The first step in solving this problem is to identify the forces acting on the object and determine which among them are doing work on it.
Here is a free-body diagram:
Where #F_p# represents the force of the push, #n# is the normal force, #f_k# is the force of kinetic friction, and #F_(gx) and F_(gy)# are the horizontal and vertical components of the force of gravity, respectively.
Note : force vectors and angle are not drawn to scale.
Work is done by the component of the force parallel to displacement, and so, as a rule, forces which act perpendicular to the motion of the object do no work.
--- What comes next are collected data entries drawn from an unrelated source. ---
import Summits.BirchSwinnertonDyer.BirchSwinnertonDyer.Theses.GenusKolyvaginAtTwo
import Summits.BirchSwinnertonDyer.BirchSwinnertonDyer.Theorems.GenusKolyvaginAtTwoEquivariantChebotarevAtTwoOffDiscField
import HarnessLib

/-!
# Route `GenusKolyvaginAtTwo`, LINE 6 of crux 22137: Q5R `EquivariantChebotarevAtTwoR`
# (stmt-BirchSwinnertonDyer-27280) — CLOSED BY NAME (seat gk2-p3 g11)

Route rev 13 repaired the refuted child Q5 `EquivariantChebotarevAtTwo` (stmt-24881; refuted as typed by
`GenusExact.not_EquivariantChebotarevAtTwo`, witness `433a1 / ℚ(√−433)`, the discriminant field) into
Q5R = Q5 VERBATIM plus Kolyvagin's exclusion `K ≠ ℚ(√Δ_E)`, typed as the parent crux's binder
`¬ IsSquare ((NumberField.discr K : ℚ) * -|W.Δ|)` inserted after `IsImaginaryQuadratic K`.

Q5R is, symbol for symbol, the type of the landed theorem
`GenusExact.equivariantChebotarevAtTwo_of_not_isSquare`
(`Theorems/GenusKolyvaginAtTwoEquivariantChebotarevAtTwoOffDiscField.lean`, seat gk2-p2 g6, p606279):
McCallum 1991 Cor. 3.2 at `p = 2` on `Δ(E) < 0` for `τ`-stable independent families with prescribed
local orders — Čebotarev in `K(E[2^M])/ℚ` applied to the class `τ·h` built from the free generator of
`E[2^M]` over `ℤ/2^M[c₀]` (Q1, `CyclicTorsionOfNegDisc`) and the `GL₂(𝔽₂)`-image of `Γ_K` on `E[2]`
(simple, scalar commutant — exactly where the binder `K ≠ ℚ(√Δ_E)` is used).

This file only re-states that theorem at the route decl. HONEST FRAMING: closing Q5R does not close the
parent crux `KolyvaginExactAtTwo` (22137): the split glue `KolyvaginExactAtTwoOfSplit` (24884) and the key
child Q3 `EquivariantKolyvaginExactAtTwo` (24882) still name the retired Q5 and must be re-typed with Q5R by
the pen. BSD is not proved by any of this.

References: [McCallumLMS1991] §3 Cor. 3.2; [GrossLMS1991] §9; [Kolyvagin1989] Thm. B (the exclusions).
-/

set_option autoImplicit false
set_option linter.dupNamespace false

namespace Summit.BirchSwinnertonDyer.BirchSwinnertonDyer.Theorems.GenusExact

/-- **Q5R `EquivariantChebotarevAtTwoR` (stmt-BirchSwinnertonDyer-27280) holds**: McCallum 1991 Cor. 3.2 at
`p = 2` on `Δ(E) < 0`, for every imaginary quadratic `K` with `d_K · (−|Δ_E|) ∉ ℚ^{×2}` and `ρ_{E,2^∞}`
onto — for every `τ`-stable `ℤ/2^M`-independent family `(c_i)` in `H¹(K, E[2^M])` meeting the inflation
kernel trivially and every prescription `N_i ≤ M_i` constant on `τ`-orbits, infinitely many Kolyvagin
primes `ℓ` at `2` (Zhang's form, `M ≤ M(ℓ)`, `Frob_ℓ = Frob_∞` on `K(E[2^M])`) at whose place every `c_i`
has local order exactly `2^{N_i}`. One-line re-statement of
`GenusExact.equivariantChebotarevAtTwo_of_not_isSquare` (p606279) at the route decl.
[cite: McCallumLMS1991, §3 Cor. 3.2] [cite: GrossLMS1991, §9] -/
theorem equivariantChebotarevAtTwoR_proof :
    Summit.BirchSwinnertonDyer.BirchSwinnertonDyer.Theses.GenusKolyvaginAtTwo.EquivariantChebotarevAtTwoR := by
  unfold Summit.BirchSwinnertonDyer.BirchSwinnertonDyer.Theses.GenusKolyvaginAtTwo.EquivariantChebotarevAtTwoR
  intro N _ W _ _ hcm hΔ K _ _ hK hns hρ c hc M hM r cs π h0 hτs hind hres Mi hMi Nv hNe hNπ
  exact equivariantChebotarevAtTwo_of_not_isSquare N W hcm hΔ K hK hns hρ c hc M hM r cs π h0 hτs hind
    hres Mi hMi Nv hNe hNπ

end Summit.BirchSwinnertonDyer.BirchSwinnertonDyer.Theorems.GenusExact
The normal force is an example of this. If an object is on a level, horizontal surface, the force of gravity does no work. If we look at the equation for work, #W=FΔrcos(theta)#, we can see that a force acting at a #90^o# angle relative to the motion of the object would produce a work of #0#, as #cos(90^o)=0#. If the object were moving vertically, the force of gravity would do work on an object. Because our object is on an incline, the force of gravity has both perpendicular and parallel components, and it is the parallel component which does work.
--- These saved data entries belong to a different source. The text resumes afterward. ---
import Summits.QuantumAdvantage.QuantumAdvantage.Theses.MobiusLadder
import Summits.QuantumAdvantage.QuantumAdvantage.Theorems.MobiusLadderLiouvilleNotPPolyStubTransfer
import Summits.QuantumAdvantage.QuantumAdvantage.Theorems.MobiusLadderLiouvilleNotPPolyStubSqfreeSign
import Summits.QuantumAdvantage.QuantumAdvantage.Theorems.MobiusLadderLiouvilleNotPPolyStubSplitAtT
import Summits.QuantumAdvantage.QuantumAdvantage.Theorems.MobiusLadderLiouvilleNotPPolyStubMultAtShift
import Summits.QuantumAdvantage.QuantumAdvantage.Theorems.MobiusLadderLiouvilleNotPPolyStubAssemble
import Literature.NumberTheory.EllipticCurves.RootNumberAtkinLehnerSemistableProofs
import Literature.NumberTheory.EllipticCurves.BSDRootNumberLocalTablesProofs

/-!
# Crux `MobiusLadder.LiouvilleNotPPoly` (stmt-QuantumAdvantage-1389): the ROOT-NUMBER TRANSFER

The conclusion of the line `SketchIdeator2` (idea `selmer-parity-transfer`; lead
`prover-line-stmt-QuantumAdvantage-1389-0`), assembled from its five landed stubs
(`stub_transfer`, `stub_sqfreeSign`, `stub_splitAtT`, `stub_multAtShift`, `stub_assemble`):

* `algebraicRootNumber_hesse_eq` — **Tate's algorithm on the `X₁(3)` family**
  `E_t : y² + x·y + t·y = x³` (`t ≥ 1`): `E_t` is elliptic and SEMISTABLE (split multiplicative at
  `p ∣ t`, multiplicative at `p ∣ 27t − 1` and split iff `p ≡ 1 (mod 3)`, good elsewhere), with
  algebraic root number `−∏_p w_p(E_t) = −(−1)^{ω(t)} · (−1)^{ω₁(27t−1)}`
  (`ω₁(m) = #{p ∣ m : p ≡ 1 (mod 3)}`), UNCONDITIONALLY; on the squarefree locus
  (`t(27t−1)` squarefree) this is `λ(t) · λ(27t−1)` (`algebraicRootNumber_hesse_eq_liouville`);
* `rootNumber_hesse_eq_liouville` — the same for the ANALYTIC root number `w(E_t)` (the sign of the
  functional equation of `L(E_t, s)`), CONDITIONAL on the Modularity Theorem, Version `L`
  (`Literature.NumberTheory.EllipticCurves.ModularForms.exists_isNewformOf`, named fact; for the
  semistable `E_t` this is Wiles 1995 / Taylor–Wiles 1995), through the tree's PROVED
  `rootNumber_eq_algebraicRootNumber_of_squarefree` (Kellock–Dokchitser 2023 Rem. 2.2 at `p ∥ N`,
  Atkin–Lehner at squarefree level);
* `liouvilleNotPPoly_of_rootSignHard` — **the crux `LiouvilleNotPPoly` BY NAME from the apex
  `RootSignHard`** ("no polynomial-size circuit family decides `w(E_t) = −1` from `bin t` on the
  promise `t(27t−1)` squarefree"; hypothesis-type, the arithmetic avatar of `L_λ ∉ P/poly`) and the
  Modularity Theorem: a CONDITIONAL theorem on the route decl;
* `liouvilleNotPPoly_of_algRootSignHard` — the modularity-FREE variant with the algebraic root
  number as the apex (ONE hypothesis);
* `rootSign_mem_PPoly_of_not_liouvilleNotPPoly`, `algRootSign_mem_PPoly_of_not_liouvilleNotPPoly` —
  **the refutation floor**: any refutation of the crux yields polynomial-size circuits for the sign
  of the functional equation (resp. the product of local signs) of `E_t` on the promise, i.e. for
  the parity of the `3^∞`-Selmer corank (Dokchitser–Dokchitser) / of the Mordell–Weil rank (under
  finiteness of Ш) of a semistable family — WITHOUT factoring the conductor.

Theorems only; the two hypotheses that remain are a published theorem (the Modularity Theorem,
named fact) and the explicit apex.
-/

set_option linter.dupNamespace false -- D-0017: single-problem summit ⇒ `QuantumAdvantage.QuantumAdvantage` by design

noncomputable section

namespace Summit.QuantumAdvantage.QuantumAdvantage.Theorems.LiouvilleNotPPoly

open scoped Classical
open _root_.Computability Literature.Computability.Complexity IsDedekindDomain
open Literature.NumberTheory.EllipticCurves.ModularForms (exists_isNewformOf)
open Summit.QuantumAdvantage.QuantumAdvantage.Theses.MobiusLadder (LiouvilleNotPPoly)

/-! ### The root number of `E_t` -/

/-- **`E_t` (`t ≥ 1`) is elliptic, has no additive place, and has algebraic root number
`−(−1)^{ω(t)} (−1)^{ω₁(27t−1)}`** — stubs C1, C2 fed to F (Tate's algorithm on the family,
Rohrlich's local signs, the finite product). Unconditional. -/
theorem hesse_semistable_and_algebraicRootNumber {t : ℕ} (ht : 1 ≤ t) :
    ({ a₁ := 1, a₂ := 0, a₃ := (t : ℚ), a₄ := 0, a₆ := 0 } : WeierstrassCurve ℚ).IsElliptic ∧
    (∀ v : HeightOneSpectrum ℤ,
      ¬ ({ a₁ := 1, a₂ := 0, a₃ := (t : ℚ), a₄ := 0, a₆ := 0 } : WeierstrassCurve ℚ).HasAdditiveReductionAt v) ∧
    ({ a₁ := 1, a₂ := 0, a₃ := (t : ℚ), a₄ := 0, a₆ := 0 } : WeierstrassCurve ℚ).algebraicRootNumber =
      -((-1 : ℤ) ^ ArithmeticFunction.cardDistinctFactors t) *
        (-1) ^ ((27 * t - 1).primeFactors.filter fun p => p % 3 = 1).card :=
  stub_assemble stub_splitAtT stub_multAtShift t ht

/-- **The algebraic root number of `E_t` on the squarefree locus is `λ(t) λ(27t−1)`** (with stub B:
`27t−1 ≡ 2 (mod 3)` has an odd number of prime factors `≡ 2 (mod 3)`). Unconditional. -/
theorem algebraicRootNumber_hesse_eq_liouville {t : ℕ} (ht : 1 ≤ t)
    (hsq : Squarefree (t * (27 * t - 1))) :
    ({ a₁ := 1, a₂ := 0, a₃ := (t : ℚ), a₄ := 0, a₆ := 0 } : WeierstrassCurve ℚ).algebraicRootNumber =
      ArithmeticFunction.liouville t * ArithmeticFunction.liouville (27 * t - 1) :=
  (hesse_semistable_and_algebraicRootNumber ht).2.2.trans (stub_sqfreeSign t ht hsq)

/-- **`E_t` is semistable** (good or multiplicative reduction at every finite place). -/
theorem isSemistable_hesse {t : ℕ} (ht : 1 ≤ t) :
    ({ a₁ := 1, a₂ := 0, a₃ := (t : ℚ), a₄ := 0, a₆ := 0 } : WeierstrassCurve ℚ).IsSemistable ℤ :=
  fun v => (WeierstrassCurve.isSemistableAt_iff_not_hasAdditiveReductionAt v _).mpr
    ((hesse_semistable_and_algebraicRootNumber ht).2.1 v)

/-- **`E_t` has squarefree conductor** (no additive place, and `p² ∣ N_E ↔`
additive reduction over `p`, the tree's PROVED `natGenerator_sq_dvd_conductorNorm_iff`). -/
theorem squarefree_conductorNorm_hesse {t : ℕ} (ht : 1 ≤ t) :
    Squarefree (({ a₁ := 1, a₂ := 0, a₃ := (t : ℚ), a₄ := 0, a₆ := 0 } : WeierstrassCurve ℚ).conductorNorm ℤ) := by
  haveI := (hesse_semistable_and_algebraicRootNumber ht).1
  have hadd := (hesse_semistable_and_algebraicRootNumber ht).2.1
  refine Nat.squarefree_iff_prime_squarefree.2 fun p hp h => ?_
  set v : HeightOneSpectrum ℤ := (Rat.HeightOneSpectrum.primesEquiv (R := ℤ)).symm ⟨p, hp⟩ with hv
  have hgen : Rat.HeightOneSpectrum.natGenerator v = p :=
    congrArg Subtype.val ((Rat.HeightOneSpectrum.primesEquiv (R := ℤ)).apply_symm_apply ⟨p, hp⟩)
  refine hadd v ((Literature.NumberTheory.EllipticCurves.natGenerator_sq_dvd_conductorNorm_iff v _).mp ?_)
  rw [hgen, sq]
  exact h

/-- **The analytic root number of `E_t`: `w(E_t) = −(−1)^{ω(t)} (−1)^{ω₁(27t−1)}`**, CONDITIONAL
on the Modularity Theorem, Version `L` (`exists_isNewformOf`): `E_t` is semistable, so the tree's
PROVED `rootNumber_eq_algebraicRootNumber_of_squarefree` applies. -/
theorem rootNumber_hesse_eq (hmod : exists_isNewformOf) {t : ℕ} (ht : 1 ≤ t) :
    ({ a₁ := 1, a₂ := 0, a₃ := (t : ℚ), a₄ := 0, a₆ := 0 } : WeierstrassCurve ℚ).rootNumber =
      -((-1 : ℤ) ^ ArithmeticFunction.cardDistinctFactors t) *
        (-1) ^ ((27 * t - 1).primeFactors.filter fun p => p % 3 = 1).card := by
  obtain ⟨hell, hadd, halg⟩ := hesse_semistable_and_algebraicRootNumber ht
  haveI := hell
  have h := WeierstrassCurve.rootNumber_eq_algebraicRootNumber_of_squarefree _
    (squarefree_conductorNorm_hesse ht) hmod (fun v hv => absurd hv (hadd v))
  exact h.trans halg

/-- **`w(E_t) = λ(t) λ(27t−1)` on the squarefree locus** (`t ≥ 1`, `t(27t−1)` squarefree),
CONDITIONAL on the Modularity Theorem: the identity that makes the root number an arithmetic
avatar of the Liouville function. -/
theorem rootNumber_hesse_eq_liouville (hmod : exists_isNewformOf) {t : ℕ} (ht : 1 ≤ t)
    (hsq : Squarefree (t * (27 * t - 1))) :
    ({ a₁ := 1, a₂ := 0, a₃ := (t : ℚ), a₄ := 0, a₆ := 0 } : WeierstrassCurve ℚ).rootNumber =
      ArithmeticFunction.liouville t * ArithmeticFunction.liouville (27 * t - 1) :=
  (rootNumber_hesse_eq hmod ht).trans (stub_sqfreeSign t ht hsq)

/-! ### The transfer -/

/-- `λ` on the squarefree promise vs the crux: a `P/poly` language for `L_λ` answers `λ N = −1`
correctly on every `N`, in particular on squarefree `N ≥ 1`. -/
theorem liouvilleNotPPoly_of_sqfHard
    (h : ¬ ∃ L ∈ PPoly, ∀ N : ℕ, 1 ≤ N → Squarefree N →
      (encodeNat N ∈ L ↔ ArithmeticFunction.liouville N = -1)) :
    LiouvilleNotPPoly := by
  intro hmem
  apply h
  refine ⟨_, hmem, fun N _ _ => ?_⟩
  exact encodingNatBool.mem_toLanguage_iff {N : ℕ | ArithmeticFunction.liouville N = -1} N

/-- **The crux from the apex and the Modularity Theorem.** `RootSignHard` — "no polynomial-size
circuit family decides `w(E_t) = −1` from `bin t` on the promise `t(27t−1)` squarefree" (hypothesis-
type: the sign of the functional equation of `L(E_t, s)`, equivalently the parity of the
`3^∞`-Selmer corank of `E_t`, Dokchitser–Dokchitser 2010) — together with `exists_isNewformOf`
gives `LiouvilleNotPPoly` BY NAME: a `P/poly` language for `λ` on squarefree inputs would, by the
two-query transfer `stub_transfer` and `w(E_t) = λ(t)λ(27t−1)`, decide the root sign on the
promise. CONDITIONAL theorem on the route decl. -/
theorem liouvilleNotPPoly_of_rootSignHard : Literature.NumberTheory.EllipticCurves.ModularForms.exists_isNewformOf → (¬ ∃ L ∈ Literature.Computability.Complexity.PPoly, ∀ t : ℕ, 1 ≤ t → Squarefree (t * (27 * t - 1)) → (Computability.encodeNat t ∈ L ↔ ({ a₁ := 1, a₂ := 0, a₃ := (t : ℚ), a₄ := 0, a₆ := 0 } : WeierstrassCurve ℚ).rootNumber = -1)) → Summit.QuantumAdvantage.QuantumAdvantage.Theses.MobiusLadder.LiouvilleNotPPoly :=
  fun hmod hX => liouvilleNotPPoly_of_sqfHard fun hL => hX (stub_transfer
    (fun t => ({ a₁ := 1, a₂ := 0, a₃ := (t : ℚ), a₄ := 0, a₆ := 0 } : WeierstrassCurve ℚ).rootNumber)
    (fun _ ht hsq => rootNumber_hesse_eq_liouville hmod ht hsq) hL)

/-- **The crux from the algebraic apex alone (modularity-free).** If no polynomial-size circuit
family decides `−∏_p w_p(E_t) = −1` on the promise, then `LiouvilleNotPPoly`. ONE hypothesis. -/
theorem liouvilleNotPPoly_of_algRootSignHard
    (hX : ¬ ∃ L ∈ PPoly, ∀ t : ℕ, 1 ≤ t → Squarefree (t * (27 * t - 1)) →
      (encodeNat t ∈ L ↔
        ({ a₁ := 1, a₂ := 0, a₃ := (t : ℚ), a₄ := 0, a₆ := 0 } : WeierstrassCurve ℚ).algebraicRootNumber = -1)) :
    LiouvilleNotPPoly :=
  liouvilleNotPPoly_of_sqfHard fun hL => hX (stub_transfer
    (fun t => ({ a₁ := 1, a₂ := 0, a₃ := (t : ℚ), a₄ := 0, a₆ := 0 } : WeierstrassCurve ℚ).algebraicRootNumber)
    (fun _ ht hsq => algebraicRootNumber_hesse_eq_liouville ht hsq) hL)

/-! ### The refutation floor -/

/-- **Refutation floor (analytic).** A refutation of the crux puts "the sign of the functional
equation of `L(E_t, s)` is `−1`" (on the promise) in `P/poly`, given the Modularity Theorem. -/
theorem rootSign_mem_PPoly_of_not_liouvilleNotPPoly (hmod : exists_isNewformOf)
    (h : ¬ LiouvilleNotPPoly) :
    ∃ L ∈ PPoly, ∀ t : ℕ, 1 ≤ t → Squarefree (t * (27 * t - 1)) →
      (encodeNat t ∈ L ↔
        ({ a₁ := 1, a₂ := 0, a₃ := (t : ℚ), a₄ := 0, a₆ := 0 } : WeierstrassCurve ℚ).rootNumber = -1) := by
  by_contra hX
  exact h (liouvilleNotPPoly_of_rootSignHard hmod hX)

/-- **Refutation floor (algebraic, unconditional).** A refutation of the crux puts "the product of
the local root numbers of `E_t` is `−1`" (on the promise) in `P/poly`. -/
theorem algRootSign_mem_PPoly_of_not_liouvilleNotPPoly (h : ¬ LiouvilleNotPPoly) :
    ∃ L ∈ PPoly, ∀ t : ℕ, 1 ≤ t → Squarefree (t * (27 * t - 1)) →
      (encodeNat t ∈ L ↔
        ({ a₁ := 1, a₂ := 0, a₃ := (t : ℚ), a₄ := 0, a₆ := 0 } : WeierstrassCurve ℚ).algebraicRootNumber = -1) := by
  by_contra hX
  exact h (liouvilleNotPPoly_of_algRootSignHard hX)

end Summit.QuantumAdvantage.QuantumAdvantage.Theorems.LiouvilleNotPPoly

end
Therefore, the forces which do work on the object are those of friction, the push, and the parallel component of gravity. The net work will be the sum of each of these individual works.
#W=W_F+W_P+W_(Gx)#
However, since we know that the forces of gravity and friction work against the motion, they are assigned negative values, and so we have
#W=W_P-W_F-W_(Gx)#
We want to determine the work done by the push, so we can solve for #W_P#
#W_P=W_F+W_(Gx)#
Thus, we need to calculate the work done by friction and the parallel component of the force of gravity to get our answer.
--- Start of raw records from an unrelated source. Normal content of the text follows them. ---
import Literature.Algebra.Homology.CechTupleFaces
import Mathlib.Algebra.BigOperators.Group.Finset.Basic
import Mathlib.Algebra.BigOperators.GroupWithZero.Action
import Mathlib.Algebra.Module.Basic
import HarnessLib

/-!
# The `∂∂̄` zig-zag in the Čech complex of a stratified system ("principle of two types")

P. Deligne, P. Griffiths, J. Morgan, D. Sullivan, *Real homotopy theory of Kähler manifolds*,
Invent. Math. 29 (1975), §5 (the `dd^c`-lemma 5.11 and its consequences) and P. Griffiths,
W. Schmid, *Recent developments in Hodge theory* (1975), §4 (varieties with normal crossings: the
weight spectral sequence of `D = ⋃ D_i` degenerates by "the principle of two types"); the
statement served is P. Deligne, *Théorie de Hodge III* (1974), Prop. 8.2.7 / the tree's named fact
`HodgeTheory.Deligne1974_ker_pullback_eq_ker_pullback_resolution`, along the Hodge-decomposition
route recorded in that unit's notes.

This file isolates the ALGEBRA of that argument. The geometric situation is a compact Kähler
manifold `M` with closed complex submanifolds `F_1, …, F_N` all of whose intersections
`F_J = F_{j₀} ∩ ⋯ ∩ F_{j_s}` are compact Kähler (the strata of a simple normal crossing
configuration), the complex differential forms `T_J = A^•(F_J)` with `d`, the projections
`π_{i,k}` onto the forms of type `(i, k)`, and the restriction maps along `F_J ⊆ F_{J ∘ θ}`; on
every stratum the `∂∂̄`-lemma holds. Abstractly (`DDbarCechSystem`): additive groups `T J`
indexed by all tuples `J : Fin p → ι` (the empty tuple is the ambient space), additive maps
`res J θ : T (J ∘ θ) → T J` for every `θ : Fin p → Fin q` (functorial), `d : T J → T J` with
`d ∘ d = 0`, commuting idempotent "type projections" `π i k` with `π i k ∘ π i' k' = 0` for
`(i, k) ≠ (i', k')`, such that a pure element `x = π i k x` has `d x = π (i+1) k (d x) + π i (k+1) (d x)`
(`d = ∂ + ∂̄`), everything compatible with `res`. Write `∂ x = π (i+1) k (d x)` and
`∂̄ x = π i (k+1) (d x)` for `x` pure of type `(i, k)`, and let
`(δ y)_K = Σ_j (-1)^j res_{σ_j} y_{K ∘ σ_j}` be the differential of the full ordered Čech complex
(`cechδ`; `δ ∘ δ = 0`, `cechδ_cechδ`, from `CechTuple.sum_sum_neg_one_pow_smul_smul_faces_eq_zero`).

**The zig-zag** (`DDbarCechSystem.exists_zigzag`). Suppose the `∂∂̄`-lemma in the form "a
`d`-closed, `∂̄`-exact element of pure type `(i, k+1)` is `∂∂̄g` for some `g` of type `(i-1, k)`,
and is `0` if `i = 0`" holds on every stratum of length `≥ 2`, and let `x_J ∈ T_J` (`J` of length
`1` and `2`, compatible with restriction) be of the form `x_J = ∂∂̄ g_J` with `g_J` pure of type
`(a', b')` on the strata of length `1` (in the application: `x_J = ω|_{F_j}` for a closed form `ω` of
pure type `(a'+1, b'+1)` on `M` whose restriction to each `F_j` is exact — by the `∂∂̄`-lemma on
`F_j`). THEN there are Čech cochains `η_s ∈ Π_{|J| = s+1} T_J` (`s ≥ 0`) with

  `d η_0 = x`, `δ η_s = d η_{s+1}` for all `s`, `η_s = 0` for `s > a'`,

`η_s` pure of type `(a' - s, b' + 1)`: namely `η_s = ∂̄ h_s` where `h_0 = g` and, inductively,
`δ η_s = ∂̄ (δ h_s)` is `d`-closed (`∂ δ η_s = δ ∂∂̄ h_s = ± δ δ η_{s-1} = 0`) and `∂̄`-exact of pure
type `(a' - s, b' + 1)`, hence `= ∂∂̄ h_{s+1}` by the `∂∂̄`-lemma on the strata of length `s + 2`;
the process stops when the first type index reaches `0`. In the total complex of the Čech–de Rham
double complex this says that the restriction cocycle `(ω|_{F_j})_j` is a coboundary — the
cochain-level content of "`Ker(Hⁿ(M) → ⊕ Hⁿ(F_j)) → Hⁿ(⋃ F_j)` vanishes" (Deligne's 8.2.7 for the
union of the `F_j`), to be combined with the (topological) Mayer–Vietoris gluing on neighbourhoods.

Everything here is elementary additive algebra; no topology. Definitions: the structure
`DDbarCechSystem`, `cechδ`, and the (private) recursion `DDbarCechSystem.stage`. No named facts.

## References

* [DeligneGriffithsMorganSullivan1975] P. Deligne, P. Griffiths, J. Morgan, D. Sullivan, Real
  homotopy theory of Kähler manifolds, Invent. Math. 29 (1975), §5, Lemma 5.11; §6.
* P. Griffiths, W. Schmid, Recent developments in Hodge theory, in: Discrete
  subgroups of Lie groups (Bombay 1973), OUP 1975, §4.
* [DeligneHodgeIII1974] P. Deligne, Théorie de Hodge III, Publ. Math. IHÉS 44 (1974), Prop. 8.2.7.
* [BottTu1982Forms] R. Bott, L. W. Tu, Differential Forms in Algebraic Topology (1982), §8 (8.4).
-/

noncomputable section

open Finset

namespace Literature.Algebra.Homology

universe u v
The work done by friction is given by #W_F=f_kΔrcos(theta)#, and the work done by gravity is given by #W_(Gx)=F_(Gx)Δrcos(theta)#. In the equation for work, #theta# is the angle between the force and displacement vectors. Because both friction and the horizontal component of gravity are acting parallel to the displacement of the object but in the opposite direction, #theta# is #180^o#. Therefore, work done in the opposite direction of displacement is negative (#cos(180^o)=-1#), and that in the same direction as displacement is positive (we already took this into account above).
The force of kinetic friction is given by #f_k=mu_kn#, so we need to determine the normal force in order to calculate #f_k#. From the force diagram above, we can see that #n=F_(Gy)=mgcos(theta)#. In this equation, #theta# is the angle at which the force of gravity is acting to produce the parallel component, different from the theta used above in the equation for work.
#W_F=mu_kmgcos(theta)Δr#
We can also determine an expression for the parallel component of gravity using the force diagram. #F_(Gx)=mgsin(theta)#.
#W_(Gx)=mgsin(theta)Δr#
And so,
#W_P=mu_kmgcos(theta)Δr+mgsin(theta)Δr#
Using our known values:
#W_P=(2)(4kg)(9.8m/s^2)cos((5pi)/12)(9m)+(4kg)(9.8m/s^2)sin((5pi)/12)(9m)#
#W_P=523J#
Note that #2# is a large coefficient of friction. Typically these values are less than #1#, though some materials can have values larger than this. A coefficient of #1# implies that the frictional force is equal to the normal force.